Despite declining sales in the overall long term care insurance industry for several years, shared care LTC sales are increasing rapidly, and this is likely to continue.
In the individual LTC market, for instance, limited benefit period LTC insurance sales in 2005 were 15% to 20% more likely to include shared care than in 2004, according to the Tillinghast 2006 Individual LTCi Survey. And, approximately one-third of eligible individual LTC policies issued in 2005 included shared care provisions.
What is the appeal?
Shared care provisions are available to married couples purchasing LTC policies. Under such provisions, when one spouse uses up all of his or her benefits, that spouse can then access the other spouse’s benefits. Also, if one spouse dies, his or her remaining benefit period gets added to the surviving spouse’s coverage limit.
Thus, if each spouse buys a five-year benefit period, including shared care, the two have 10 years of coverage to share between them. If one spouse uses nine years of benefits, one year of benefits is left for the other spouse.
Some carriers have created alternative shared care designs to assure that neither spouse leaves the other without coverage:
In one alternative, each insured must leave at least two years of benefits for his or her spouse. In the above example, benefits for the first spouse would be cut off after eight years so that two years of coverage would be preserved for the other spouse.

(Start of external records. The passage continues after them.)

import Summits.NavierStokesRegularity.NavierStokesRegularity.Theorems.EulerZoomLiouvillePowerGaugeEulerLiouvilleNeedleSlices

/-!
# NEEDLE THINNESS: a fast-inflow needle of a finite-energy `C¹` profile has exponentially small in-radius — plate t36d (2/2)
# (P2b of LEAD ns-typeII-p2 g10's needle corollary (N-a) for crux E `PowerGaugeEulerLiouville`, stmt-NavierStokesRegularity-19832)

LANDING PLATE prepared by nsreg-p2 g31 (cell ns-regularity-ideate; DIRECTOR-NS #168 (β) / #180 (4) / #184 (1); LEAD answers
08:24:58Z / 08:52:09Z, KEY 09:02:38Z) for a PROVER seat (`--supports stmt-NavierStokesRegularity-19832 --as helper`); the planner
lands nothing.  Imports plate t36d 1/2 (`…NeedleSlices`).  Theorems only, 0 sorries.  KERNEL STATEMENTS ONLY — no Euler /
Navier–Stokes content: identifying the hypotheses with the self-similar needle portrait (conjuncts 6–7 of
`EnergySaturation.profileData_of_selfSimilar` with `G ↦ fderiv ℝ V`, `ContDiff`, the fast-inflow cone of `¬ IsTameC2Profile`,
THE ONE STATEMENT's core) is the proof-side file `…NeedleThinCore` (ns-sfl-p1, LEAD KEY 09:02:38Z).

* `needle_inradius_le_radial` (RADIAL-COMPONENT form, cylinder of FREE height — the LEAD's observable, 08:52:09Z (2)/(3)(i)):
  `V` `C¹` (`HasFDerivAt V (V' y) y` ∀ `y`, `V'` continuous); `(e, e₁, e₂)` orthonormal; axis base point `y₀ = s₀ e`, `0 < s₀`;
  height `0 < h`; `0 < w < δ`; `0 < κ`; a ball `B(0,R) ⊇` cylinder (`0 < R`, `(s₀+h)² + δ² ≤ R²`) with `∫⁻_{B_R} ‖V'‖ₑ² ≤ 𝓔`,
  `∫⁻_{B_R} ‖V‖ₑ² ≤ 𝓐`; BUDGET `32𝓐/(κ²s₀²h) ≤ π(δ² − w²)`; CORE: `−⟪e, V y⟫ ≥ κ s₀` on every transversal disc
  `discChart (t e) e₁ e₂ (D̄_w)`, `t ∈ (s₀, s₀+h)`.  THEN `w ≤ δ · exp(−π κ² s₀² h / (16 𝓔))`.
* `needle_inradius_le` (FLUX form `⟪y, V y⟫ ≤ −κ₁‖y‖²`, the fast-inflow functional of `IsTameC2Profile`; slab `t ∈ (L, 3L/2)`,
  shell `S_L = {L < ‖y‖ < 2L}`): `0 < w < δ ≤ L`, `0 < κ₂`, `κ₂(L²+δ²) < κ₁L²`, `∫⁻_{S_L}‖V'‖ₑ² ≤ 𝓔`, `∫⁻_{S_L}‖V‖ₑ² ≤ 𝓐`,
  BUDGET `16𝓐/(κ₂²L³) ≤ π(δ²−w²)`, NEEDLE on every disc `t ∈ (L, 3L/2)`.  THEN
  `w ≤ δ · exp(−π (κ₁L² − κ₂(L²+δ²))² / (64 L 𝓔 + 16 𝓐/L))`.

SCALING / DICTIONARY (numbers for the portrait; `L ≤ s₀ ≤ 2L`, data at radius `3L`: `𝓔 ≤ C (3L)^{1−ρ}` from the E-weight
with `‖y‖^{ρ−1} ≥ (3L)^{ρ−1}`, `𝓐 ≤ c (3L)^{1−2ρ}` from the A-growth): the radial exponent is `≥ (π/16) κ² L² h / (C 3^{1−ρ} L^{1−ρ})
= c₁ κ² L^{1+ρ} h` — thinness needs a LONG core `h ≫ L^{−1−ρ}`; `h ≍ L` gives `exp(−c κ² L^{2+ρ})` (the (N-a) letter's rate,
`ε(L) ≲ C`), and the budget then reads `δ² ≥ w² + 32c3^{1−2ρ}L^{1−2ρ}/(πκ²L²h) = w² + O(κ⁻²L^{−2−2ρ})` (`δ_L` scale).  A core of
height `h ≤ L^{−1−ρ}` yields NO decay from global bounds (exponent `O(κ²/C)`): the energy near a needle cannot be localised
below the capacity bound itself.  Constants `64, 32, 16, 4` are Chebyshev-quarter artefacts.

PROOF: Tonelli in frame coordinates (`lintegral_slab_le`) + Chebyshev (`exists_good_slice`) pick a slice whose disc `D_δ` has
energy `< 4𝓔/h` and mass `< 4𝓐/h`; the super-level set `{f > m}` of the observable lies where `|V| ≥ κ s₀/2` (radial) resp.
`|V| ≥ κ₂ L` (flux, `norm_ge_of_inflow`), so Chebyshev bounds its AREA by the budget; `slice_radius_le_radial` / `_flux`
(t36 `core_radius_le_of_area`) close.  WHAT THIS IS NOT: not crux E; the needle/core hypothesis is an INPUT.
[length–area method (Grötzsch–Ahlfors), elementary; concentric special case cf. Mazja1985 §2.2.4 (1) — docstring-only, as in t36]
-/

noncomputable section
import Summits.AtomisticToContinuum.BoseEinsteinCondensation.Theorems.InfraredMinimumUncertainty.Negative.MinimalityLoadBearing

/-!
# Negative lemmas for crux `InfraredMinimumUncertainty` (stmt-AtomisticToContinuum-11784) — VII:
# Fisher test functional of an affine field; second moments of the density mode on the density wave

Supports (does not close) stmt-AtomisticToContinuum-11784 (route `BECConjugateDomination`; picked
line `fisher-gaussian-density-mode`).  Importable form of §F (first half) of the cdisprove seat's
standing file `Cruxes/InfraredMinimumUncertainty/Disproof.lean`; consumed by
`FisherGaussianityLoadBearing.lean`.

* `affineField` (`φ_{λ,μ}(z) = −λ(Re z − μ)`), `contDiff_affineField`, `hasFDerivAt_affineField`,
  `planarDiv_affineField` (`div φ_{λ,μ} = −λ`), `fisherTest_affineField`:
  **`J(φ_{λ,μ}) = 2λ − λ² ∫ (Re Z_m − μ)² |Ψ|²`** for every admissible `Ψ`;
* on the free density wave of `FreeDensityWave.lean`: `integral_two_mul_norm_sq_waveFun` (two
  distinguished particles under the product state, Fubini), `waveMean` (`μ_N = N·2ε/(1+2ε²)`),
  `integral_re_densityMode_waveFun` (`E Re Z_{e₀} = μ_N`), `integral_re_densityMode_sq_waveFun_le`
  (`E (Re Z_{e₀})² ≤ N + μ_N²`), `variance_re_densityMode_waveState_le` (**`Var Re Z_{e₀} ≤ N`**),
  `fisherTest_waveState_ge` (**`J(φ_{1/N,μ_N}) ≥ 1/N`**).
-/


noncomputable section

open MeasureTheory Filter Set
open scoped ENNReal NNReal Topology ComplexConjugate BigOperators

namespace Summit.AtomisticToContinuum.BoseEinsteinCondensation.Theorems.InfraredMinimumUncertainty.Negative

open Literature.MathematicalPhysics.QuantumManyBody.BoseGas
open Summit.AtomisticToContinuum.BoseEinsteinCondensation.Theses.BECConjugateDomination
open Summit.AtomisticToContinuum.BoseEinsteinCondensation.Cruxes.InfraredMinimumUncertainty.FisherGaussianDensityMode
open Summit.AtomisticToContinuum.BoseEinsteinCondensation.Theorems.GaussianDominationCan.Negative
  (prodFun contDiff_prodFun)
open Summit.AtomisticToContinuum.BoseEinsteinCondensation.Theorems.StaticResponseBound.Negative
  (arg re_cellWave isRepulsiveFiniteRange_zero integral_norm_sq_eq_one)
open Summit.AtomisticToContinuum.BoseEinsteinCondensation.Theorems.CorrectorClosure.Negative
  (e0 e0_ne_zero sideLength_succ_pos)

/-! ### The affine real test field and its Fisher test functional -/

section Affine

variable {n : ℕ} {L : ℝ}

/-- The affine real test field `φ_{λ,μ}(z) = −λ(Re z − μ)` on `ℂ ≅ ℝ²`. -/
def affineField (lam μ : ℝ) (z : ℂ) : ℂ := ((-(lam * (z.re - μ)) : ℝ) : ℂ)

/-- `φ_{λ,μ}` is `C¹` (indeed affine). [folklore] -/
theorem contDiff_affineField (lam μ : ℝ) : ContDiff ℝ 1 (affineField lam μ) :=
  Complex.ofRealCLM.contDiff.comp
    ((contDiff_const.mul (Complex.reCLM.contDiff.sub contDiff_const)).neg)

/-- The derivative of `φ_{λ,μ}`: `dφ = ofReal ∘ (−λ Re)`. [folklore] -/
theorem hasFDerivAt_affineField (lam μ : ℝ) (z : ℂ) :
    HasFDerivAt (affineField lam μ) (Complex.ofRealCLM.comp (-(lam • Complex.reCLM))) z := by
  have h1 : HasFDerivAt (fun w : ℂ => -(lam * (w.re - μ))) (-(lam • Complex.reCLM)) z := by
    have h := ((Complex.reCLM.hasFDerivAt (x := z)).sub_const μ).const_mul lam
    exact h.neg
  exact Complex.ofRealCLM.hasFDerivAt.comp z h1

/-- `div φ_{λ,μ} = −λ`. [folklore] -/
theorem planarDiv_affineField (lam μ : ℝ) (z : ℂ) : planarDiv (affineField lam μ) z = -lam := by
  unfold planarDiv
  rw [(hasFDerivAt_affineField lam μ z).fderiv]
  simp

/-- **The Fisher test functional at the affine real field**:
`J(φ_{λ,μ}) = 2λ − λ² ∫ (Re Z_m − μ)² |Ψ|²`. [folklore] -/
theorem fisherTest_affineField (Ψ : PeriodicTrialState (n + 1) L) (m : Fin 3 → ℤ) (lam μ : ℝ) :
    fisherTest n L Ψ m (affineField lam μ) =
      2 * lam - lam ^ 2 * ∫ X in cellN (n + 1) L,
        ((densityMode (n + 1) L m X).re - μ) ^ 2 * ‖Ψ.ψ X‖ ^ 2 := by
  unfold fisherTest
  simp only [planarDiv_affineField]
  have h1 : ∫ X in cellN (n + 1) L, -lam * ‖Ψ.ψ X‖ ^ 2 = -lam := by
    rw [integral_const_mul, integral_norm_sq_eq_one, mul_one]
  have h2 : ∀ X : Config (n + 1), ‖affineField lam μ (densityMode (n + 1) L m X)‖ ^ 2 * ‖Ψ.ψ X‖ ^ 2
      = lam ^ 2 * (((densityMode (n + 1) L m X).re - μ) ^ 2 * ‖Ψ.ψ X‖ ^ 2) := by
    intro X
    rw [affineField, Complex.norm_real, Real.norm_eq_abs, sq_abs]
    ring
  simp_rw [h2]
  rw [h1, integral_const_mul]
  ring

end Affine

/-! ### Second moments of `Re Z` on the density wave: two-index Fubini -/

section Moments

variable {L : ℝ} {ε : ℝ} {n : ℕ}

/-- **Two distinguished particles under the product state**: for `j ≠ l` and continuous `f`,
`∫ f(xⱼ) f(x_l) |Ψ|² = (∫_cell f φ²)²`. [folklore] -/
theorem integral_two_mul_norm_sq_waveFun (hL : 0 < L) (hε : |ε| < 1 / 2) {j l : Fin (n + 1)}
    (hjl : j ≠ l) (f : Space → ℝ) :
    ∫ X in cellN (n + 1) L, f (X j) * f (X l) * ‖waveFun n L ε X‖ ^ 2 =
      (∫ x in cell L, f x * waveFactor L ε x ^ 2) ^ 2 := by
  classical
  simp_rw [norm_sq_waveFun hL hε]
  set p : Fin (n + 1) → Prop := fun i => i = j ∨ i = l with hp
  set F : Fin (n + 1) → Space → ℝ := fun i x =>
    if p i then f x * waveFactor L ε x ^ 2 else waveFactor L ε x ^ 2 with hF
  have hfilt : Finset.univ.filter p = {j, l} := by
    ext i; simp [hp]
  have hpt : ∀ X : Config (n + 1), f (X j) * f (X l) * ∏ i, waveFactor L ε (X i) ^ 2 =
      ∏ i, F i (X i) := by
    intro X
    simp only [hF]
    rw [Finset.prod_ite, hfilt, Finset.prod_pair hjl,
      ← Finset.prod_filter_mul_prod_filter_not Finset.univ p (fun i => waveFactor L ε (X i) ^ 2),
      hfilt, Finset.prod_pair hjl]
    ring
  simp_rw [hpt]
  rw [integral_cellN_prod_real F]
  have hFi : ∀ i, ∫ x in cell L, F i x =
      if p i then ∫ x in cell L, f x * waveFactor L ε x ^ 2 else 1 := by
    intro i
    by_cases hi : p i
    · simp only [hF, if_pos hi]
    · simp only [hF, if_neg hi]
      exact integral_cell_waveFactor_sq hL ε
  simp_rw [hFi]
  rw [Finset.prod_ite, hfilt, Finset.prod_const, Finset.card_pair hjl, Finset.prod_const_one,
    mul_one]

/-- The mean of `Re Z_{e₀}` on the density wave: `μ_N = N · 2ε/(1 + 2ε²)`. -/
def waveMean (n : ℕ) (ε : ℝ) : ℝ := ((n : ℝ) + 1) * (2 * ε / (1 + 2 * ε ^ 2))

/-- `∫ Re Z_{e₀} |Ψ|² = μ_N`. [folklore] -/
theorem integral_re_densityMode_waveFun (hL : 0 < L) (hε : |ε| < 1 / 2) :
    ∫ X in cellN (n + 1) L, (densityMode (n + 1) L e0 X).re * ‖waveFun n L ε X‖ ^ 2 =
      waveMean n ε := by
  have hre : ∀ X, (densityMode (n + 1) L e0 X).re = ∑ j, Real.cos (arg L e0 (X j)) := by
    intro X; simp [densityMode, Complex.re_sum, re_cellWave]
  simp_rw [hre, Finset.sum_mul]
  have hw : Continuous fun X : Config (n + 1) => ‖waveFun n L ε X‖ ^ 2 :=
    ((contDiff_prodFun fun _ => contDiff_waveFactorC L ε).continuous.norm).pow 2
  rw [integral_finsetSum _ fun j _ => ?_]
  · simp only [integral_cos_mul_norm_sq_waveFun hL hε, Finset.sum_const, Finset.card_univ,
      Fintype.card_fin, nsmul_eq_mul, Nat.cast_add, Nat.cast_one, waveMean]
  · exact integrableOn_cellN (Continuous.mul (by fun_prop) hw) L

/-- **Second moment bound**: `∫ (Re Z_{e₀})² |Ψ|² ≤ N + μ_N²` on the density wave (diagonal
terms `≤ 1`, off-diagonal terms `= (2ε/(1+2ε²))²` by the two-index Fubini). [folklore] -/
theorem integral_re_densityMode_sq_waveFun_le (hL : 0 < L) (hε : |ε| < 1 / 2) :
    ∫ X in cellN (n + 1) L, (densityMode (n + 1) L e0 X).re ^ 2 * ‖waveFun n L ε X‖ ^ 2 ≤
      ((n : ℝ) + 1) + waveMean n ε ^ 2 := by
  classical
  set a : ℝ := 2 * ε / (1 + 2 * ε ^ 2) with ha
  have hre : ∀ X, (densityMode (n + 1) L e0 X).re = ∑ j, Real.cos (arg L e0 (X j)) := by
    intro X; simp [densityMode, Complex.re_sum, re_cellWave]
  have hw : Continuous fun X : Config (n + 1) => ‖waveFun n L ε X‖ ^ 2 :=
    ((contDiff_prodFun fun _ => contDiff_waveFactorC L ε).continuous.norm).pow 2
  have hexp : ∀ X : Config (n + 1), (densityMode (n + 1) L e0 X).re ^ 2 * ‖waveFun n L ε X‖ ^ 2 =
      ∑ j, ∑ l, Real.cos (arg L e0 (X j)) * Real.cos (arg L e0 (X l)) * ‖waveFun n L ε X‖ ^ 2 := by
    intro X
    rw [hre, sq, Finset.sum_mul_sum, Finset.sum_mul]
    refine Finset.sum_congr rfl fun j _ => ?_
    rw [Finset.sum_mul]
  simp_rw [hexp]
  have hint : ∀ j l : Fin (n + 1), Integrable (fun X : Config (n + 1) =>
      Real.cos (arg L e0 (X j)) * Real.cos (arg L e0 (X l)) * ‖waveFun n L ε X‖ ^ 2)
      (volume.restrict (cellN (n + 1) L)) := fun j l =>
    integrableOn_cellN (Continuous.mul (by fun_prop) hw) L
  rw [integral_finsetSum _ fun j _ => integrable_finsetSum _ fun l _ => hint j l]
  rw [Finset.sum_congr rfl fun j _ => integral_finsetSum _ fun l _ => hint j l]
  -- termwise bounds
  have hterm : ∀ j l : Fin (n + 1), ∫ X in cellN (n + 1) L,
      Real.cos (arg L e0 (X j)) * Real.cos (arg L e0 (X l)) * ‖waveFun n L ε X‖ ^ 2 ≤
      (if j = l then 1 else 0) + a ^ 2 := by
    intro j l
    by_cases hjl : j = l
    · subst hjl
      rw [if_pos rfl]
      have h1 : ∫ X in cellN (n + 1) L,
          Real.cos (arg L e0 (X j)) * Real.cos (arg L e0 (X j)) * ‖waveFun n L ε X‖ ^ 2 ≤
          ∫ X in cellN (n + 1) L, ‖waveFun n L ε X‖ ^ 2 := by
        refine integral_mono (hint j j) (integrableOn_cellN hw L) fun X => ?_
        have hc := Real.abs_cos_le_one (arg L e0 (X j))
        have : Real.cos (arg L e0 (X j)) * Real.cos (arg L e0 (X j)) ≤ 1 := by
          nlinarith [abs_le.mp hc]
        simpa using mul_le_mul_of_nonneg_right this (sq_nonneg ‖waveFun n L ε X‖)
      have h2 : ∫ X in cellN (n + 1) L, ‖waveFun n L ε X‖ ^ 2 = 1 :=
        integral_norm_sq_eq_one (waveState n hL ε)
      nlinarith [sq_nonneg a]
    · have h2 := integral_two_mul_norm_sq_waveFun hL hε hjl (fun x => Real.cos (arg L e0 x))
      rw [if_neg hjl, zero_add, h2, integral_cell_cos_mul_waveFactor_sq hL]
  calc ∑ j, ∑ l, ∫ X in cellN (n + 1) L,
        Real.cos (arg L e0 (X j)) * Real.cos (arg L e0 (X l)) * ‖waveFun n L ε X‖ ^ 2
      ≤ ∑ j : Fin (n + 1), ∑ l : Fin (n + 1), ((if j = l then (1 : ℝ) else 0) + a ^ 2) :=
        Finset.sum_le_sum fun j _ => Finset.sum_le_sum fun l _ => hterm j l
    _ = ((n : ℝ) + 1) + waveMean n ε ^ 2 := by
        simp only [Finset.sum_add_distrib, Finset.sum_ite_eq, Finset.mem_univ, if_true,
          Finset.sum_const, Finset.card_univ, Fintype.card_fin, nsmul_eq_mul, waveMean, ← ha]
        push_cast
        ring

/-- **Variance bound**: `∫ (Re Z_{e₀} − μ_N)² |Ψ|² ≤ N` on the density wave. [folklore] -/
theorem variance_re_densityMode_waveState_le (hL : 0 < L) (hε : |ε| < 1 / 2) :
    ∫ X in cellN (n + 1) L, ((densityMode (n + 1) L e0 X).re - waveMean n ε) ^ 2 *
      ‖waveFun n L ε X‖ ^ 2 ≤ (n : ℝ) + 1 := by
  have hw : Continuous fun X : Config (n + 1) => ‖waveFun n L ε X‖ ^ 2 :=
    ((contDiff_prodFun fun _ => contDiff_waveFactorC L ε).continuous.norm).pow 2
  have hZ : Continuous fun X : Config (n + 1) => (densityMode (n + 1) L e0 X).re := by
    unfold densityMode; fun_prop
  have i2 : Integrable (fun X => (densityMode (n + 1) L e0 X).re ^ 2 * ‖waveFun n L ε X‖ ^ 2)
      (volume.restrict (cellN (n + 1) L)) := integrableOn_cellN ((hZ.pow 2).mul hw) L
  have i1 : Integrable (fun X => (densityMode (n + 1) L e0 X).re * ‖waveFun n L ε X‖ ^ 2)
      (volume.restrict (cellN (n + 1) L)) := integrableOn_cellN (hZ.mul hw) L
  have i0 : Integrable (fun X => ‖waveFun n L ε X‖ ^ 2) (volume.restrict (cellN (n + 1) L)) :=
    integrableOn_cellN hw L
  have hexp : ∀ X : Config (n + 1), ((densityMode (n + 1) L e0 X).re - waveMean n ε) ^ 2 *
      ‖waveFun n L ε X‖ ^ 2 = (densityMode (n + 1) L e0 X).re ^ 2 * ‖waveFun n L ε X‖ ^ 2 -
        2 * waveMean n ε * ((densityMode (n + 1) L e0 X).re * ‖waveFun n L ε X‖ ^ 2) +
          waveMean n ε ^ 2 * ‖waveFun n L ε X‖ ^ 2 := fun X => by ring
  simp_rw [hexp]
  have iA : Integrable (fun X => (densityMode (n + 1) L e0 X).re ^ 2 * ‖waveFun n L ε X‖ ^ 2 -
      2 * waveMean n ε * ((densityMode (n + 1) L e0 X).re * ‖waveFun n L ε X‖ ^ 2))
      (volume.restrict (cellN (n + 1) L)) := i2.sub (i1.const_mul _)
  have hn1 : ∫ X in cellN (n + 1) L, ‖waveFun n L ε X‖ ^ 2 = 1 :=
    integral_norm_sq_eq_one (waveState n hL ε)
  rw [integral_add iA (i0.const_mul _), integral_sub i2 (i1.const_mul _), integral_const_mul,
    integral_const_mul, integral_re_densityMode_waveFun hL hε, hn1]
  have h2 := integral_re_densityMode_sq_waveFun_le (n := n) hL hε
  nlinarith [h2]

/-- **The Fisher test functional of the density wave at `φ_{1/N, μ_N}` is at least `1/N`.** [folklore] -/
theorem fisherTest_waveState_ge (hL : 0 < L) (hε : |ε| < 1 / 2) :
    ((n : ℝ) + 1)⁻¹ ≤
      fisherTest n L (waveState n hL ε) e0 (affineField ((n : ℝ) + 1)⁻¹ (waveMean n ε)) := by
  rw [fisherTest_affineField]
  simp only [waveState_ψ]
  have hN : (0 : ℝ) < (n : ℝ) + 1 := by positivity
  have hV := variance_re_densityMode_waveState_le (n := n) hL hε
  have hV0 : 0 ≤ ∫ X in cellN (n + 1) L, ((densityMode (n + 1) L e0 X).re - waveMean n ε) ^ 2 *
      ‖waveFun n L ε X‖ ^ 2 := integral_nonneg fun X => by positivity
  have key : ((n : ℝ) + 1)⁻¹ ^ 2 * ∫ X in cellN (n + 1) L,
      ((densityMode (n + 1) L e0 X).re - waveMean n ε) ^ 2 * ‖waveFun n L ε X‖ ^ 2 ≤
      ((n : ℝ) + 1)⁻¹ := by
    calc ((n : ℝ) + 1)⁻¹ ^ 2 * ∫ X in cellN (n + 1) L,
          ((densityMode (n + 1) L e0 X).re - waveMean n ε) ^ 2 * ‖waveFun n L ε X‖ ^ 2
        ≤ ((n : ℝ) + 1)⁻¹ ^ 2 * ((n : ℝ) + 1) := mul_le_mul_of_nonneg_left hV (by positivity)
      _ = ((n : ℝ) + 1)⁻¹ := by field_simp
  linarith

end Moments


end Summit.AtomisticToContinuum.BoseEinsteinCondensation.Theorems.InfraredMinimumUncertainty.Negative

end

Another alternative provides each spouse with his or her own benefit pool, and the shared care provision adds a separate shared benefit pool. In the example above, each spouse would have his or her own five-year benefit period, and a third five-year benefit period would be available on a shared basis. Thus, if one spouse used up nine years of benefits, six years would be left for the other spouse.
Some points to keep in mind: Shared care is not applicable to policies with a lifetime benefit period; a lifetime benefit cannot run out, so the policyholder would have no need to dip into the spouse’s policy. Shared care is also not available when a single person or only one spouse buys coverage since there is no one with which to share coverage.
Shared care is available, however, on limited benefit period policies issued to couples who buy essentially matching coverage.
LTC is a complicated product that can be hard for consumers to understand. However, insurers have found that most consumers are quickly able to understand the concept of shared care. What’s more, it makes sense to them that they should be able to use their spouse’s benefit.
Consequently, when insurance brokers recommend shared care, consumers generally react positively.
The increase in shared care sales can be attributed to a number of factors:
o More companies are offering shared care. For instance, the feature first appeared about 10 years ago but now 60% of companies participating in the 2006 individual LTC survey mentioned earlier say they offer shared care with their individual LTC policies.
o Shared care has been slower to expand to the group market. However, in another 2006 Tillinghast survey–this time of the group LTC insurance market–50% of companies surveyed say they offer shared care. Given the feature’s success in the individual market, its growth in the group market can be expected.
o Shared care allows people to lower their LTC insurance outlays. They can buy limited benefit period policies with shared care provisions instead of more expensive lifetime benefit period policies.
o Sales of shared care will be stimulated by a decline in sales of lifetime benefit period policies. In 2005, 26% of individual LTC sales included a lifetime benefit period, according to Tillinghast’s 2006 individual LTC survey. That is down from 33% of sales in 2004. However, we believe many of the 2005 lifetime benefit period policies were issued as part of “fire sales” by brokers urging purchase of lifetime benefit LTC in advance of anticipated rate increases. Following introduction of these rate increases (which are larger for lifetime benefit period policies than for limited benefit period policies), the percentage of lifetime benefit sales will likely continue to decline and be partially replaced by shared care sales.
o Also, the vast majority of state LTC Partnership policies have limited benefit periods. As Partnership programs expand beyond the current four states, the proportion of limited benefit period plans should increase, resulting in more opportunities for shared care sales.
In sum, shared care is a design feature that has already become a significant factor in LTC sales. It will increase in importance in the future.